• [Task]: Exactly the lines from the top of the records below through the one containing "i, w₀ i·‖A′" must be set down, with no line added or dropped.
(The data Opens)
import Literature.MathematicalPhysics.QuantumFieldTheory.Balaban1983to89.B11Eq115Space
import HarnessLib

/-!
# Route `UnitScaleTilt`, crux K1 child «MinimiserStabilityRegPr» (stmt-QuantumFields-19200), leaf V2′ `stub_halvingStep` — PILLAR F4, PART 7:
# **[Balaban1985Variational] PROPOSITION 3's CHART (47)–(62) WITH THE MULTI-LEVEL WEIGHTS OF SECT. F** — the size `|A′|₍₋₁₎ = sup_j L^jη sup_{Ω′_j}|A′|`
# on the cube sequence (144) and block fields on `𝔅_k` ((156)–(157) *«L^jηQ_jA′ = B on Λ′_j, j = 0, 1, …, k»*), typed ONCE over ARBITRARY finite index
# types `ι` (fine bonds) and `β` (block bonds) with POSITIVE WEIGHTS `w₀` (for `A′`) and `wB` (for `X`, `D(A′)`, `B`); part 2 (`…FlatChart47`) is the
# one-level instance `w₀ = wB = 1`

Cell `ym3-torus` (HUMAN RULING D-0037, YM ladder rung R3), seat `ym-ust-19200-f4` gen 0.  `--supports stmt-QuantumFields-19200 --as helper`;
count-neutral; seventh file of pillar F4 (companion of part 6 `…FlatSmallSolution158Levels`).

THE PRINT ([Balaban1985Variational], CMP **102** (1985)) pp. 285–289: (44) *«|C_j(L^jηA)| ≤ C₂(L^jη)²|A|²»*, (46), (47) *«A = A′ − HD(A′)»*, (48)–(50),
(51) *«|A′| < ε₃(L^jη)⁻¹ on Ω_j, X = 0 on Λ₀, |X| < ε₃/B₀ on 𝔅_k»*, (53)–(55) *«|D(A′)| ≤ … ≤ 4C₂|A′|²₍₋₁₎»*, (57)–(62), Prop. 3 p. 289; Sect. F p. 302:
*«Now we proceed as in the previous sections, i.e. we make the change of variables A = A′ − HD(A′). The configuration A′ satisfies (152) with 36
instead of 9»*.

WHAT IS PROVED (sorry-free; no definition; axioms standard), for finite `ι β`, weights `w₀ : ι → ℝ`, `wB : β → ℝ` (all `> 0`), fibre `V` finite-dimensional
complex; «size of `A′` ≤ r» := `∀ i, w₀ i·‖A′ i‖ ≤ r`, «size of `X` ≤ t» := `∀ c, wB c·‖X c‖ ≤ t`:
* **`chart47W`** — for `C` with «size `Y` ≤ r < R ⇒ size `C Y` ≤ C₂r²» and `DifferentiableOn ℂ C` on the open `w₀`-ball of radius `R`, `H` ℂ-linear with
  «size `X` ≤ t ⇒ size `HX` ≤ B₀t», `9C₂B₀ε < 1`, `3ε ≤ R`, `0 < ε`: every `A′` of size `< ε` has EXACTLY ONE `D` of size `≤ 4C₂ε²` with `C(A′ − HD) = D`
  ((49)–(50)); (55) size `D` `≤ 4C₂ρ²` for every size bound `ρ ≥ 0` of `A′`; (48) `Q_lin(A′ − HD) + C(A′ − HD) = Q_lin A′` for every ℂ-linear `Q_lin` with
  `Q_lin ∘ H = id`.  Mechanism: lit-balaban `B13Contraction113.exists_unique_fixedPoint` / `bound_114` at `𝒴 := NegSup w₀ V`, `𝒳 := NegSup wB V`.
* `size_chart47W_le` ((57)), `chart47W_left_inv`, **`chart47W_range`** ((59)–(62) with the explicit preimage `A + HC(A)`).
HONEST SCOPE as part 2: `C`, `H`, `Q_lin` abstract (pillars C_k / F3); the gradient half (58) is part 2's `grad_chart47_le` pattern (a triangle
inequality, instance-specific); NOT a claim about the mass gap.

References: T. Bałaban, CMP **102** (1985) 277–309 [Balaban1985Variational] (44)–(62) pp.285–287, Prop. 3 p.289, (144)/(156)–(157) pp.300–302.
-/

set_option autoImplicit false

noncomputable section

open Metric Set

namespace Summit.QuantumFields.YangMills.Theorems.FlatChart47Levels

open Literature.MathematicalPhysics.QuantumFieldTheory.Balaban1983to89
open Literature.MathematicalPhysics.QuantumFieldTheory.Balaban1983to89.B11Eq115Space
open Literature.MathematicalPhysics.QuantumFieldTheory.Balaban1983to89.B13Contraction113
  (QuadAnalytic exists_unique_fixedPoint bound_114)

variable {ι β : Type*} [Fintype ι] [Fintype β] {V : Type*} [NormedAddCommGroup V] [NormedSpace ℂ V]

/-! ## §1 Proposition 3's core with weights -/

/-- **[Balaban1985Variational] PROPOSITION 3 AT BACKGROUND 1, WEIGHTED SIZES** (multi-level cube sequence of Sect. F; any finite index types).
Data: `C` with «size `Y` ≤ r < R ⇒ size `C Y` ≤ C₂r²» ((44)) and `DifferentiableOn ℂ C` on the `w₀`-ball of radius `R`; `H` ℂ-linear with «size `X` ≤ t ⇒
size `HX` ≤ B₀t» ((46)); `9C₂B₀ε < 1`, `3ε ≤ R`, `0 < ε`.  For every `A′` of size `< ε`: (i) EXACTLY ONE `D` of size `≤ 4C₂ε²` with `C(A′ − HD) = D`; (ii) (55)
size `D` `≤ 4C₂ρ²` for every size bound `ρ ≥ 0` of `A′`; (iii) (48) `Q_lin(A′ − HD) + C(A′ − HD) = Q_lin A′` whenever `Q_lin(HX) = X`.
[cite: Balaban1985Variational, (47)-(55) pp.285-286, Prop. 3 p.289] -/
theorem chart47W [FiniteDimensional ℂ V] {w₀ : ι → ℝ} {wB : β → ℝ} (hw₀ : ∀ i, 0 < w₀ i) (hwB : ∀ c, 0 < wB c)
    (C : (ι → V) → (β → V)) (H : (β → V) →ₗ[ℂ] (ι → V)) {C₂ R B₀ ε : ℝ} (hC₂ : 0 ≤ C₂) (hB₀ : 0 ≤ B₀)
    (hH : ∀ (X : β → V) (t : ℝ), (∀ c, wB c * ‖X c‖ ≤ t) → ∀ i, w₀ i * ‖H X i‖ ≤ B₀ * t)
    (hCq : ∀ (Y : ι → V) (r : ℝ), r < R → (∀ i, w₀ i * ‖Y i‖ ≤ r) → ∀ c, wB c * ‖C Y c‖ ≤ C₂ * r ^ 2)
    (hCd : DifferentiableOn ℂ C {Y : ι → V | ∀ i, w₀ i * ‖Y i‖ < R})
    (hq : 9 * C₂ * B₀ * ε < 1) (hR : 3 * ε ≤ R) (hε : 0 < ε) (A' : ι → V) (hA' : ∀ i, w₀ i * ‖A' i‖ < ε) :
    ∃ D : β → V,
      ((∀ c, wB c * ‖D c‖ ≤ 4 * C₂ * ε ^ 2) ∧ C (A' - H D) = D) ∧
      (∀ D' : β → V, (∀ c, wB c * ‖D' c‖ ≤ 4 * C₂ * ε ^ 2) → C (A' - H D') = D' → D' = D) ∧
      (∀ ρ : ℝ, 0 ≤ ρ → (∀ i, w₀ i * ‖A' i‖ ≤ ρ) → ∀ c, wB c * ‖D c‖ ≤ 4 * C₂ * ρ ^ 2) ∧
      ∀ (Qlin : (ι → V) →ₗ[ℂ] (β → V)), (∀ X, Qlin (H X) = X) → Qlin (A' - H D) + C (A' - H D) = Qlin A' := by
  classical
  haveI : CompleteSpace V := FiniteDimensional.complete ℂ V
  haveI : Fact (∀ i, 0 < w₀ i) := ⟨hw₀⟩
  haveI : Fact (∀ c, 0 < wB c) := ⟨hwB⟩
  let eY := NegSup.equiv w₀ V
  let eX := NegSup.equiv wB V
  have hρ0 : 0 ≤ 4 * C₂ * ε ^ 2 := by positivity
  have hYle : ∀ (Y : NegSup w₀ V) (r : ℝ), 0 ≤ r → (‖Y‖ ≤ r ↔ ∀ i, w₀ i * ‖eY Y i‖ ≤ r) := fun Y r hr =>
    NegSup.norm_le_iff hr
  have hYlt : ∀ (Y : NegSup w₀ V) (r : ℝ), 0 < r → (‖Y‖ < r ↔ ∀ i, w₀ i * ‖eY Y i‖ < r) := fun Y r hr =>
    NegSup.norm_lt_iff hr
  have hXle : ∀ (X : NegSup wB V) (t : ℝ), 0 ≤ t → (‖X‖ ≤ t ↔ ∀ c, wB c * ‖eX X c‖ ≤ t) := fun X t ht =>
    NegSup.norm_le_iff ht
  have hYpt : ∀ (Y : NegSup w₀ V) (i : ι), w₀ i * ‖eY Y i‖ ≤ ‖Y‖ := fun Y i => ((hYle Y ‖Y‖ (norm_nonneg _)).1 le_rfl) i
  have hXpt : ∀ (X : NegSup wB V) (c : β), wB c * ‖eX X c‖ ≤ ‖X‖ := fun X c => ((hXle X ‖X‖ (norm_nonneg _)).1 le_rfl) c
  -- the transported data
  let Hop : NegSup wB V →ₗ[ℂ] NegSup w₀ V :=
    { toFun := fun X => eY.symm (H (eX X))
      map_add' := fun X X' => by
        apply eY.injective; simp only [Equiv.apply_symm_apply, eY, eX, NegSup.equiv_add, map_add]
      map_smul' := fun z X => by
        apply eY.injective; simp only [Equiv.apply_symm_apply, eY, eX, NegSup.equiv_smul, map_smul, RingHom.id_apply] }
  have hHop_apply : ∀ X, eY (Hop X) = H (eX X) := fun X => rfl
  have hHop : ∀ X, ‖Hop X‖ ≤ B₀ * ‖X‖ := by
    intro X
    rw [hYle _ _ (mul_nonneg hB₀ (norm_nonneg _)), hHop_apply]
    exact hH (eX X) ‖X‖ (hXpt X)
  let Ct : NegSup w₀ V → NegSup wB V := fun Y => eX.symm (C (eY Y))
  have hCt_apply : ∀ Y, eX (Ct Y) = C (eY Y) := fun Y => rfl
  have hCt : QuadAnalytic Ct C₂ R := by
    refine ⟨fun Y hY => ?_, fun Pt Q => ?_⟩
    · rw [hXle _ _ (mul_nonneg hC₂ (sq_nonneg _)), hCt_apply]
      exact hCq (eY Y) ‖Y‖ hY (hYpt Y)
    · have hR0 : ∀ ζ : ℂ, ‖Pt + ζ • Q‖ < R → 0 < R := fun ζ h => (norm_nonneg _).trans_lt h
      have hline : Differentiable ℂ (fun ζ : ℂ => eY Pt + ζ • eY Q) :=
        (differentiable_const _).add (differentiable_id.smul_const _)
      have hinto : MapsTo (fun ζ : ℂ => eY Pt + ζ • eY Q) {ζ : ℂ | ‖Pt + ζ • Q‖ < R} {Y : ι → V | ∀ i, w₀ i * ‖Y i‖ < R} := by
        intro ζ hζ
        exact (hYlt (Pt + ζ • Q) R (hR0 ζ hζ)).1 hζ
      have hcomp : DifferentiableOn ℂ (fun ζ : ℂ => C (eY Pt + ζ • eY Q)) {ζ : ℂ | ‖Pt + ζ • Q‖ < R} :=
        hCd.comp hline.differentiableOn hinto
      exact (NegSup.continuousLinearEquiv ℂ wB (V := V)).symm.differentiable.comp_differentiableOn hcomp
  have hA'n : ‖eY.symm A'‖ < ε := (hYlt _ ε hε).2 hA'
  -- the fixed point, abstractly
  obtain ⟨X, hXball, hXfix, hXuniq⟩ := exists_unique_fixedPoint (A' := eY.symm A') hCt hC₂ hB₀ hHop hA'n hq hR
  have hball : ∀ X' : NegSup wB V, X' ∈ closedBall (0 : NegSup wB V) (4 * C₂ * ε ^ 2) ↔ ∀ c, wB c * ‖eX X' c‖ ≤ 4 * C₂ * ε ^ 2 := by
    intro X'; rw [mem_closedBall_zero_iff, hXle _ _ hρ0]
  -- reading the fixed-point equation on the index
  have hfixread : ∀ X' : NegSup wB V, Ct (eY.symm A' - Hop X') = X' ↔ C (A' - H (eX X')) = eX X' := by
    intro X'
    constructor
    · intro h; exact (congrArg eX h : _)
    · intro h; exact eX.injective h
  refine ⟨eX X, ⟨(hball X).1 hXball, (hfixread X).1 hXfix⟩, fun D' hD' hfix' => ?_, fun ρ hρ hA'ρ c => ?_, fun Qlin hQH => ?_⟩
  · -- uniqueness
    have h1 : eX.symm D' ∈ closedBall (0 : NegSup wB V) (4 * C₂ * ε ^ 2) := (hball _).2 hD'
    have h2 : Ct (eY.symm A' - Hop (eX.symm D')) = eX.symm D' := (hfixread _).2 hfix'
    have := hXuniq (eX.symm D') h1 h2
    exact (congrArg eX this : _)
  · -- (55)
    have h55 : ‖X‖ ≤ 4 * C₂ * ‖eY.symm A'‖ ^ 2 := bound_114 hCt hC₂ hB₀ hHop hA'n hq hR hXball hXfix
    have hA'le : ‖eY.symm A'‖ ≤ ρ := (hYle _ ρ hρ).2 hA'ρ
    calc wB c * ‖eX X c‖ ≤ ‖X‖ := hXpt X c
      _ ≤ 4 * C₂ * ‖eY.symm A'‖ ^ 2 := h55
      _ ≤ 4 * C₂ * ρ ^ 2 := mul_le_mul_of_nonneg_left (pow_le_pow_left₀ (norm_nonneg _) hA'le 2) (by positivity)
  · -- (48)
    have hDfix : C (A' - H (eX X)) = eX X := (hfixread X).1 hXfix
    rw [map_sub, hQH, hDfix, sub_add_cancel]

/-! ## §2 (57), the left inverse, and the range (59)–(62), weighted -/

omit [Fintype ι] [Fintype β] [NormedSpace ℂ V] in
/-- **(57), weighted**: for `A = A′ − HD` with size `D` `≤ 4C₂ρ²`, size `A′` `≤ ρ` and «size `X` ≤ t ⇒ size `HX` ≤ B₀t»: size `A` `≤ ρ + B₀·4C₂ρ²`.
[cite: Balaban1985Variational, (57) p.286] -/
theorem size_chart47W_le [NormedSpace ℂ V] {w₀ : ι → ℝ} {wB : β → ℝ} (hw₀ : ∀ i, 0 < w₀ i) (H : (β → V) →ₗ[ℂ] (ι → V))
    {C₂ B₀ ρ : ℝ} (hH : ∀ (X : β → V) (t : ℝ), (∀ c, wB c * ‖X c‖ ≤ t) → ∀ i, w₀ i * ‖H X i‖ ≤ B₀ * t)
    {A' : ι → V} {D : β → V} (hA' : ∀ i, w₀ i * ‖A' i‖ ≤ ρ) (hD : ∀ c, wB c * ‖D c‖ ≤ 4 * C₂ * ρ ^ 2) :
    ∀ i, w₀ i * ‖(A' - H D) i‖ ≤ ρ + B₀ * (4 * C₂ * ρ ^ 2) := by
  intro i
  calc w₀ i * ‖(A' - H D) i‖ ≤ w₀ i * (‖A' i‖ + ‖H D i‖) :=
        mul_le_mul_of_nonneg_left (norm_sub_le _ _) (hw₀ i).le
    _ = w₀ i * ‖A' i‖ + w₀ i * ‖H D i‖ := mul_add _ _ _
    _ ≤ ρ + B₀ * (4 * C₂ * ρ ^ 2) := add_le_add (hA' i) (hH D _ hD i)

omit [Fintype ι] [Fintype β] [NormedSpace ℂ V] in
/-- **The chart is injective with explicit left inverse**: `C(A′ − HD) = D ⇒ A′ = A + HC(A)` for `A := A′ − HD` ((59)–(60) read backwards).
[cite: Balaban1985Variational, (59)-(60) p.287] -/
theorem chart47W_left_inv [NormedSpace ℂ V] (C : (ι → V) → (β → V)) (H : (β → V) →ₗ[ℂ] (ι → V)) {A' : ι → V} {D : β → V}
    (hfix : C (A' - H D) = D) : A' = (A' - H D) + H (C (A' - H D)) := by
  rw [hfix, sub_add_cancel]

/-- **(59)–(62), THE RANGE OF THE CHART, weighted, with the explicit preimage**: under the data of `chart47W`, for `A` of size `< δ` with `0 < δ ≤ ε`
and `δ + B₀C₂δ² ≤ ε`, `A′ := A + HC(A)` has size `< ε`, its `D` is `C(A)`, and `A′ − HD(A′) = A`. [cite: Balaban1985Variational, (59)-(62) p.287, Prop. 3 p.289] -/
theorem chart47W_range [FiniteDimensional ℂ V] {w₀ : ι → ℝ} {wB : β → ℝ} (hw₀ : ∀ i, 0 < w₀ i) (hwB : ∀ c, 0 < wB c)
    (C : (ι → V) → (β → V)) (H : (β → V) →ₗ[ℂ] (ι → V)) {C₂ R B₀ ε δ : ℝ} (hC₂ : 0 ≤ C₂) (hB₀ : 0 ≤ B₀)
    (hH : ∀ (X : β → V) (t : ℝ), (∀ c, wB c * ‖X c‖ ≤ t) → ∀ i, w₀ i * ‖H X i‖ ≤ B₀ * t)
    (hCq : ∀ (Y : ι → V) (r : ℝ), r < R → (∀ i, w₀ i * ‖Y i‖ ≤ r) → ∀ c, wB c * ‖C Y c‖ ≤ C₂ * r ^ 2)
    (hCd : DifferentiableOn ℂ C {Y : ι → V | ∀ i, w₀ i * ‖Y i‖ < R})
    (hq : 9 * C₂ * B₀ * ε < 1) (hR : 3 * ε ≤ R) (hδ0 : 0 < δ) (hδε : δ ≤ ε) (hδ : δ + B₀ * (C₂ * δ ^ 2) ≤ ε)
    (A : ι → V) (hA : ∀ i, w₀ i * ‖A i‖ < δ) :
    (∀ i, w₀ i * ‖(A + H (C A)) i‖ < ε) ∧
      (∀ c, wB c * ‖C A c‖ ≤ 4 * C₂ * ε ^ 2) ∧ C ((A + H (C A)) - H (C A)) = C A ∧
      (∀ D' : β → V, (∀ c, wB c * ‖D' c‖ ≤ 4 * C₂ * ε ^ 2) → C ((A + H (C A)) - H D') = D' → D' = C A) ∧
      (A + H (C A)) - H (C A) = A := by
  classical
  haveI : Fact (∀ i, 0 < w₀ i) := ⟨hw₀⟩
  let eY := NegSup.equiv w₀ V
  have hε : 0 < ε := hδ0.trans_le hδε
  have hδR : δ < R := by linarith
  -- ‖A‖ < δ in the weighted sup norm; pointwise sizes ≤ ‖A‖
  have hAn : ‖eY.symm A‖ < δ := (NegSup.norm_lt_iff hδ0).2 hA
  have hApt : ∀ i, w₀ i * ‖A i‖ ≤ ‖eY.symm A‖ := fun i => NegSup.weight_mul_norm_apply_le (eY.symm A) i
  have hCA : ∀ c, wB c * ‖C A c‖ ≤ C₂ * ‖eY.symm A‖ ^ 2 := hCq A ‖eY.symm A‖ (hAn.trans hδR) hApt
  have hsq : ‖eY.symm A‖ ^ 2 < δ ^ 2 := by
    have := hAn; nlinarith [norm_nonneg (eY.symm A)]
  have hCAδ : ∀ c, wB c * ‖C A c‖ ≤ C₂ * δ ^ 2 := fun c =>
    (hCA c).trans (mul_le_mul_of_nonneg_left hsq.le hC₂)
  have hA'lt : ∀ i, w₀ i * ‖(A + H (C A)) i‖ < ε := by
    intro i
    have h1 : w₀ i * ‖H (C A) i‖ ≤ B₀ * (C₂ * δ ^ 2) := hH (C A) _ hCAδ i
    calc w₀ i * ‖(A + H (C A)) i‖ ≤ w₀ i * (‖A i‖ + ‖H (C A) i‖) :=
          mul_le_mul_of_nonneg_left (norm_add_le _ _) (hw₀ i).le
      _ = w₀ i * ‖A i‖ + w₀ i * ‖H (C A) i‖ := mul_add _ _ _
      _ < δ + B₀ * (C₂ * δ ^ 2) := add_lt_add_of_lt_of_le (hA i) h1
      _ ≤ ε := hδ
  have hCAball : ∀ c, wB c * ‖C A c‖ ≤ 4 * C₂ * ε ^ 2 := by
    intro c
    refine (hCAδ c).trans ?_
    have h3 : δ ^ 2 ≤ ε ^ 2 := pow_le_pow_left₀ hδ0.le hδε 2
    nlinarith [sq_nonneg ε]
  have hcancel : (A + H (C A)) - H (C A) = A := add_sub_cancel_right _ _
  obtain ⟨D, ⟨-, -⟩, hDuniq, -, -⟩ := chart47W hw₀ hwB C H hC₂ hB₀ hH hCq hCd hq hR hε (A + H (C A)) hA'lt
  have hfixCA : C ((A + H (C A)) - H (C A)) = C A := by rw [hcancel]
  have hDCA : C A = D := hDuniq (C A) hCAball hfixCA
  refine ⟨hA'lt, hCAball, hfixCA, fun D' hD' hfix' => ?_, hcancel⟩
  rw [hDuniq D' hD' hfix', ← hDCA]

end Summit.QuantumFields.YangMills.Theorems.FlatChart47Levels

end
(The data Closes)
• [Answer space]:
import Literature.MathematicalPhysics.QuantumFieldTheory.Balaban1983to89.B11Eq115Space
import HarnessLib

/-!
# Route `UnitScaleTilt`, crux K1 child «MinimiserStabilityRegPr» (stmt-QuantumFields-19200), leaf V2′ `stub_halvingStep` — PILLAR F4, PART 7:
# **[Balaban1985Variational] PROPOSITION 3's CHART (47)–(62) WITH THE MULTI-LEVEL WEIGHTS OF SECT. F** — the size `|A′|₍₋₁₎ = sup_j L^jη sup_{Ω′_j}|A′|`
# on the cube sequence (144) and block fields on `𝔅_k` ((156)–(157) *«L^jηQ_jA′ = B on Λ′_j, j = 0, 1, …, k»*), typed ONCE over ARBITRARY finite index
# types `ι` (fine bonds) and `β` (block bonds) with POSITIVE WEIGHTS `w₀` (for `A′`) and `wB` (for `X`, `D(A′)`, `B`); part 2 (`…FlatChart47`) is the
# one-level instance `w₀ = wB = 1`

Cell `ym3-torus` (HUMAN RULING D-0037, YM ladder rung R3), seat `ym-ust-19200-f4` gen 0.  `--supports stmt-QuantumFields-19200 --as helper`;
count-neutral; seventh file of pillar F4 (companion of part 6 `…FlatSmallSolution158Levels`).

THE PRINT ([Balaban1985Variational], CMP **102** (1985)) pp. 285–289: (44) *«|C_j(L^jηA)| ≤ C₂(L^jη)²|A|²»*, (46), (47) *«A = A′ − HD(A′)»*, (48)–(50),
(51) *«|A′| < ε₃(L^jη)⁻¹ on Ω_j, X = 0 on Λ₀, |X| < ε₃/B₀ on 𝔅_k»*, (53)–(55) *«|D(A′)| ≤ … ≤ 4C₂|A′|²₍₋₁₎»*, (57)–(62), Prop. 3 p. 289; Sect. F p. 302:
*«Now we proceed as in the previous sections, i.e. we make the change of variables A = A′ − HD(A′). The configuration A′ satisfies (152) with 36
instead of 9»*.

WHAT IS PROVED (sorry-free; no definition; axioms standard), for finite `ι β`, weights `w₀ : ι → ℝ`, `wB : β → ℝ` (all `> 0`), fibre `V` finite-dimensional
complex; «size of `A′` ≤ r» := `∀ i, w₀ i·‖A′ i‖ ≤ r`, «size of `X` ≤ t» := `∀ c, wB c·‖X c‖ ≤ t`:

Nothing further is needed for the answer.